Page 53 of Dirt Driven

“What’s a lot lizard?” Kinsley asked.

Last year, Caden had a very unfortunate and unforgettable experience at a truck stop in Minnesota. He swore off them for an entire year after a woman, who was old enough to be his grandma, followed him into the bathroom and locked him in there wanting a piece of the candy cane, as she put it. Luckily he was rescued by Tommy and Lane, but it stuck with him.

Now apparently he’d met his breaking point. Standing outside his motor home, he stripped down to his underwear, tossed his clothes in a trash can and refused to talk about it.

Back inside, Rager stared at the gas station and then laughed. “What are you laughing at?”

He pointed toward the row of trucks on the other side of the parking lot. It was Willie and Tommy in their van talking to the chick in the leopard pants. “I bet you twenty bucks they paid that chick to go into the bathroom at the same time.”

Knowing Tommy and Willie, I certainly wouldn’t put it past them.

ELDORA SPEEDWAY

NEW WESTON, OHIO

“WHEN IS THEsurgery scheduled for?”

“August eighteenth,” I told Kinsley, who sat with me as the morning at Eldora moved slowly. I’d just finished making the kids’ breakfast; Rager was still asleep inside. “I wanted to wait until after Knoxville Nationals and then I figured I’d just stay home for the final West Coast swing.”

“That’s good timing.” Kinsley was feeding Jameson Grace, who she had cradled in a plush pink blanket. “Are you nervous?”

I nodded. “A little, but I think in a weird way, I’m excited to have perky tits again. Babies drain them.”

She laughed as she ran her fingertips over her baby’s cheek. “Can’t wait for that to happen,” she teased, winking at me.

With my coffee in hand, I watched my kids eating off paper plates in front of the motor home. Knox’s sausage link rolled off his plate and into the grass, but he ate it anyway. Didn’t matter to him. He ate fucking sticks like they were candy. Yes, I asked his pediatrician about this. It’s… normal. Kind of.

The camping lot we were in was starting to come to life. Caden eventually joined Kinsley outside with coffee in one hand and a donut in the other. “Hey,Closer.”

He grinned, chocolate on his lips and leaned to the side in the camp chair. “I still haven’t come close to the Sweet Spots two-hundred wins.”

It was true, he hadn’t, but no one had touched Jimi’s record of over five hundred and thirteen outlaw wins.

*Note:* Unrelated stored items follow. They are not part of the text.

import Summits.ValiantsHypothesis.ValiantsHypothesis.Theorems.LacunarySymmetroidMatrixDescartesFiniteSectorPairSumMasks

/-!
# `MatrixDescartes` — line «finite»: `σ(8,6) = 1024` finite core, kernel slices (part N)

HONEST FRAMING.  Object-search cell `pub-symmetroid`, seat val-sym-door-p5 g12.  HELPER of the crux item `stmt-ValiantsHypothesis-18050` with NO closure claim and no statement about
pencils: SLICES (value #3 of the sorted positive values in a range) of the pruned enumeration behind `HypRootLawAt 8 6 1024` (transfer in
`…FiniteSectorSectorCeilingEightSix`), in the WALKER shape of `…FiniteSectorIterMasksWalk`: every slice is one Bool term (raw `Nat.rec` walkers over the
candidates of each level, children of a prefix = an interval by the monotone alive guard, `8`-fold sums as lagged raw-recursor iterates of the shift-or step, the last
level incremental over the cached prefix masks), `decide +kernel`.  The whole enumeration has 8 891 001 live prefixes.  Nothing here bears on the crux, the doors, or `VP ≠ VNP`.
[folklore] Gap-rule / sieve bookkeeping plus a finite enumeration; no citation is load-bearing.
-/

-- `Summit.ValiantsHypothesis.ValiantsHypothesis.…` repeats a component by the D-0017 layout
-- (single-conjunct summit), which the `dupNamespace` linter flags; the name is mandated.
set_option linter.dupNamespace false

namespace Summit.ValiantsHypothesis.ValiantsHypothesis.Theorems.LacunarySymmetroidMatrixDescartes.FiniteSector

set_option synthInstance.maxSize 2000000 in
set_option synthInstance.maxHeartbeats 2000000 in
set_option maxHeartbeats 4000000 in
/-- **Finite core of `σ(8,6) = 1024`, slice: value #3 in `[34, 36)`** (429 287 live prefixes; the pruned nested enumeration of the sorted
value lists as ONE Bool walker term — raw `Nat.rec` levels, lagged raw-recursor `8`-fold sum masks, incremental last level; `decide` in the kernel). [folklore] -/
theorem sectorWalk_eight_six_s3_34_36 :
    (@Nat.rec (fun _ => ℕ → Bool) (fun _ => true) (fun (_ : ℕ) (ih : ℕ → Bool) (a : ℕ) => cond ((Nat.ble (1024 + 2) a || Nat.beq (Nat.mod (Nat.div (Nat.lor (@Nat.rec (fun _ => ℕ) ((fun (E : ℕ) => @List.rec ℕ (fun _ => ℕ) 0 (fun (x : ℕ) (_ : List ℕ) (acc : ℕ) => Nat.lor acc (Nat.shiftLeft E x)) [0]) 1) (fun (_ acc : ℕ) => (fun (E : ℕ) => @List.rec ℕ (fun _ => ℕ) 0 (fun (x : ℕ) (_ : List ℕ) (acc : ℕ) => Nat.lor acc (Nat.shiftLeft E x)) [0]) acc) 7) (Nat.div (@Nat.rec (fun _ => ℕ) ((fun (E : ℕ) => @List.rec ℕ (fun _ => ℕ) 0 (fun (x : ℕ) (_ : List ℕ) (acc : ℕ) => Nat.lor acc (Nat.shiftLeft E x)) [0]) 1) (fun (_ acc : ℕ) => (fun (E : ℕ) => @List.rec ℕ (fun _ => ℕ) 0 (fun (x : ℕ) (_ : List ℕ) (acc : ℕ) => Nat.lor acc (Nat.shiftLeft E x)) [0]) acc) 7) 2)) (Nat.pow 2 (a - 2))) 2) 1)) (((@Nat.rec (fun _ => ℕ → Bool) (fun _ => true) (fun (_ : ℕ) (ih : ℕ → Bool) (b : ℕ) => cond ((Nat.ble (1024 + 2) b || Nat.beq (Nat.mod (Nat.div (Nat.lor (@Nat.rec (fun _ => ℕ) ((fun (E : ℕ) => @List.rec ℕ (fun _ => ℕ) 0 (fun (x : ℕ) (_ : List ℕ) (acc : ℕ) => Nat.lor acc (Nat.shiftLeft E x)) [0, a]) 1) (fun (_ acc : ℕ) => (fun (E : ℕ) => @List.rec ℕ (fun _ => ℕ) 0 (fun (x : ℕ) (_ : List ℕ) (acc : ℕ) => Nat.lor acc (Nat.shiftLeft E x)) [0, a]) acc) 7) (Nat.div (@Nat.rec (fun _ => ℕ) ((fun (E : ℕ) => @List.rec ℕ (fun _ => ℕ) 0 (fun (x : ℕ) (_ : List ℕ) (acc : ℕ) => Nat.lor acc (Nat.shiftLeft E x)) [0, a]) 1) (fun (_ acc : ℕ) => (fun (E : ℕ) => @List.rec ℕ (fun _ => ℕ) 0 (fun (x : ℕ) (_ : List ℕ) (acc : ℕ) => Nat.lor acc (Nat.shiftLeft E x)) [0, a]) acc) 7) 2)) (Nat.pow 2 (b - 2))) 2) 1)) (((@Nat.rec (fun _ => ℕ → Bool) (fun _ => true) (fun (_ : ℕ) (ih : ℕ → Bool) (c : ℕ) => cond ((Nat.ble (1024 + 2) c || Nat.beq (Nat.mod (Nat.div (Nat.lor (@Nat.rec (fun _ => ℕ) ((fun (E : ℕ) => @List.rec ℕ (fun _ => ℕ) 0 (fun (x : ℕ) (_ : List ℕ) (acc : ℕ) => Nat.lor acc (Nat.shiftLeft E x)) [0, a, b]) 1) (fun (_ acc : ℕ) => (fun (E : ℕ) => @List.rec ℕ (fun _ => ℕ) 0 (fun (x : ℕ) (_ : List ℕ) (acc : ℕ) => Nat.lor acc (Nat.shiftLeft E x)) [0, a, b]) acc) 7) (Nat.div (@Nat.rec (fun _ => ℕ) ((fun (E : ℕ) => @List.rec ℕ (fun _ => ℕ) 0 (fun (x : ℕ) (_ : List ℕ) (acc : ℕ) => Nat.lor acc (Nat.shiftLeft E x)) [0, a, b]) 1) (fun (_ acc : ℕ) => (fun (E : ℕ) => @List.rec ℕ (fun _ => ℕ) 0 (fun (x : ℕ) (_ : List ℕ) (acc : ℕ) => Nat.lor acc (Nat.shiftLeft E x)) [0, a, b]) acc) 7) 2)) (Nat.pow 2 (c - 2))) 2) 1)) (((@Nat.rec (fun _ => ℕ → Bool) (fun _ => true) (fun (_ : ℕ) (ih : ℕ → Bool) (g : ℕ) => cond ((Nat.ble (1024 + 2) g || Nat.beq (Nat.mod (Nat.div (Nat.lor (@Nat.rec (fun _ => ℕ) ((fun (E : ℕ) => @List.rec ℕ (fun _ => ℕ) 0 (fun (x : ℕ) (_ : List ℕ) (acc : ℕ) => Nat.lor acc (Nat.shiftLeft E x)) [0, a, b, c]) 1) (fun (_ acc : ℕ) => (fun (E : ℕ) => @List.rec ℕ (fun _ => ℕ) 0 (fun (x : ℕ) (_ : List ℕ) (acc : ℕ) => Nat.lor acc (Nat.shiftLeft E x)) [0, a, b, c]) acc) 7) (Nat.div (@Nat.rec (fun _ => ℕ) ((fun (E : ℕ) => @List.rec ℕ (fun _ => ℕ) 0 (fun (x : ℕ) (_ : List ℕ) (acc : ℕ) => Nat.lor acc (Nat.shiftLeft E x)) [0, a, b, c]) 1) (fun (_ acc : ℕ) => (fun (E : ℕ) => @List.rec ℕ (fun _ => ℕ) 0 (fun (x : ℕ) (_ : List ℕ) (acc : ℕ) => Nat.lor acc (Nat.shiftLeft E x)) [0, a, b, c]) acc) 7) 2)) (Nat.pow 2 (g - 2))) 2) 1)) (((@Nat.rec (fun _ => ℕ → Bool) (fun _ => true) (fun (_ : ℕ) (ih : ℕ → Bool) (h : ℕ) => cond ((Nat.ble (1024 + 2) h || Nat.beq (Nat.mod (Nat.div (Nat.lor (@Nat.rec (fun _ => ℕ) ((fun (E : ℕ) => @List.rec ℕ (fun _ => ℕ) 0 (fun (x : ℕ) (_ : List ℕ) (acc : ℕ) => Nat.lor acc (Nat.shiftLeft E x)) [0, a, b, c, g]) 1) (fun (_ acc : ℕ) => (fun (E : ℕ) => @List.rec ℕ (fun _ => ℕ) 0 (fun (x : ℕ) (_ : List ℕ) (acc : ℕ) => Nat.lor acc (Nat.shiftLeft E x)) [0, a, b, c, g]) acc) 7) (Nat.div (@Nat.rec (fun _ => ℕ) ((fun (E : ℕ) => @List.rec ℕ (fun _ => ℕ) 0 (fun (x : ℕ) (_ : List ℕ) (acc : ℕ) => Nat.lor acc (Nat.shiftLeft E x)) [0, a, b, c, g]) 1) (fun (_ acc : ℕ) => (fun (E : ℕ) => @List.rec ℕ (fun _ => ℕ) 0 (fun (x : ℕ) (_ : List ℕ) (acc : ℕ) => Nat.lor acc (Nat.shiftLeft E x)) [0, a, b, c, g]) acc) 7) 2)) (Nat.pow 2 (h - 2))) 2) 1)) (((!(Nat.beq (Nat.mod (Nat.lor (@Nat.rec (fun _ => ℕ) 1 (fun (k acc : ℕ) => Nat.lor (@Nat.rec (fun _ => ℕ) ((fun (E : ℕ) => @List.rec ℕ (fun _ => ℕ) 0 (fun (x : ℕ) (_ : List ℕ) (acc : ℕ) => Nat.lor acc (Nat.shiftLeft E x)) [0, a, b, c, g]) 1) (fun (_ acc : ℕ) => (fun (E : ℕ) => @List.rec ℕ (fun _ => ℕ) 0 (fun (x : ℕ) (_ : List ℕ) (acc : ℕ) => Nat.lor acc (Nat.shiftLeft E x)) [0, a, b, c, g]) acc) k) (Nat.shiftLeft acc h)) 8) (Nat.div (@Nat.rec (fun _ => ℕ) 1 (fun (k acc : ℕ) => Nat.lor (@Nat.rec (fun _ => ℕ) ((fun (E : ℕ) => @List.rec ℕ (fun _ => ℕ) 0 (fun (x : ℕ) (_ : List ℕ) (acc : ℕ) => Nat.lor acc (Nat.shiftLeft E x)) [0, a, b, c, g]) 1) (fun (_ acc : ℕ) => (fun (E : ℕ) => @List.rec ℕ (fun _ => ℕ) 0 (fun (x : ℕ) (_ : List ℕ) (acc : ℕ) => Nat.lor acc (Nat.shiftLeft E x)) [0, a, b, c, g]) acc) k) (Nat.shiftLeft acc h)) 8) 2)) (2 ^ 1024)) (2 ^ 1024 - 1)) || (!(Nat.beq (Nat.mod (Nat.div (@Nat.rec (fun _ => ℕ) 1 (fun (k acc : ℕ) => Nat.lor (@Nat.rec (fun _ => ℕ) ((fun (E : ℕ) => @List.rec ℕ (fun _ => ℕ) 0 (fun (x : ℕ) (_ : List ℕ) (acc : ℕ) => Nat.lor acc (Nat.shiftLeft E x)) [0, a, b, c, g]) 1) (fun (_ acc : ℕ) => (fun (E : ℕ) => @List.rec ℕ (fun _ => ℕ) 0 (fun (x : ℕ) (_ : List ℕ) (acc : ℕ) => Nat.lor acc (Nat.shiftLeft E x)) [0, a, b, c, g]) acc) k) (Nat.shiftLeft acc h)) 8) (2 ^ 1025)) 2) 1) && (!(Nat.beq (Nat.mod (Nat.div (@Nat.rec (fun _ => ℕ) 1 (fun (k acc : ℕ) => Nat.lor (@Nat.rec (fun _ => ℕ) ((fun (E : ℕ) => @List.rec ℕ (fun _ => ℕ) 0 (fun (x : ℕ) (_ : List ℕ) (acc : ℕ) => Nat.lor acc (Nat.shiftLeft E x)) [0, a, b, c, g]) 1) (fun (_ acc : ℕ) => (fun (E : ℕ) => @List.rec ℕ (fun _ => ℕ) 0 (fun (x : ℕ) (_ : List ℕ) (acc : ℕ) => Nat.lor acc (Nat.shiftLeft E x)) [0, a, b, c, g]) acc) k) (Nat.shiftLeft acc h)) 8) (2 ^ 1024)) 2) 1) || !(Nat.beq (Nat.mod (Nat.div (@Nat.rec (fun _ => ℕ) 1 (fun (k acc : ℕ) => Nat.lor (@Nat.rec (fun _ => ℕ) ((fun (E : ℕ) => @List.rec ℕ (fun _ => ℕ) 0 (fun (x : ℕ) (_ : List ℕ) (acc : ℕ) => Nat.lor acc (Nat.shiftLeft E x)) [0, a, b, c, g]) 1) (fun (_ acc : ℕ) => (fun (E : ℕ) => @List.rec ℕ (fun _ => ℕ) 0 (fun (x : ℕ) (_ : List ℕ) (acc : ℕ) => Nat.lor acc (Nat.shiftLeft E x)) [0, a, b, c, g]) acc) k) (Nat.shiftLeft acc h)) 8) (2 ^ 1026)) 2) 1))))) && ih (h + 1)) true) (1028 - (g + 1)) (g + 1))) && ih (g + 1)) true) (1028 - (c + 1)) (c + 1))) && ih (c + 1)) true) ((36 - ((b + 1) + (34 - (b + 1))))) (((b + 1) + (34 - (b + 1)))))) && ih (b + 1)) true) (1028 - (a + 1)) (a + 1))) && ih (a + 1)) true) (1028 - (1)) (1)) = true := by
  decide +kernel

end Summit.ValiantsHypothesis.ValiantsHypothesis.Theorems.LacunarySymmetroidMatrixDescartes.FiniteSector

Or my dad’s three hundred and thirty-nine. “He’s been racing since you were a baby though,” I pointed out.

“Someday I’ll get there.” He took the baby from Kinsley as she adjusted her shirt. “Hey, baby,” he cooed, holding his daughter close to him and rubbing her back. She made the cutest baby noises and curled her legs up.

“I miss when they were that age.”

“I miss being young enough that when I woke up, my back didn’t hurt,” Rager added, stumbling out of the motor home in a pair of shorts and no shirt, and coffee in hand.

I gawked at him, knowing that with every year he got older, the better looking he got to me. I couldn’t wait to be old and gray with him. “Oh, please, you’re in better shape than most of the kids around here.”

Caden coughed, handed the baby over to Kinsley and lifted his shirt. “Aside from me.”

I glanced at his stomach and snorted. Dude had a twenty-pack, if that was a thing. “Okay, maybe aside from him.”

That earned me a glare from my husband. “Really? Did you just check him out right in front of me?”

“Oh, c’mon. I only looked. It’s not like I’m trying to seal the deal withthe Closer,” I teased, winking at Caden.

Caden grinned. “Or maybeI’mtrying to push the cushion with her.” He raised his hands up. “I do have a thing for brunettes.”

It was all in good fun. Caden never flirted with other women at the track. He was one hundred percent in love with Kinsley. But, my husband didn’t see it that way. Rager growled out a breath and before Caden knew it, he was flat on his back in the grass, but both of them were at least laughing.

Tommy came by for coffee, as he usually did, and brought Paxton with him.

“Paxton is going to draw tonight. He’s feeling lucky if you know what I mean…,” Tommy hinted. I was assuming that meant he got lucky last night, but by the flush to Paxton’s cheeks, and the kids sitting around, I didn’t push that conversation. It was strange seeing a kid his age around Tommy and Willie, and knowing damn well no good was going to come from it.

“Shouldn’t you be in school?” Rager asked, peering sideways at Paxton.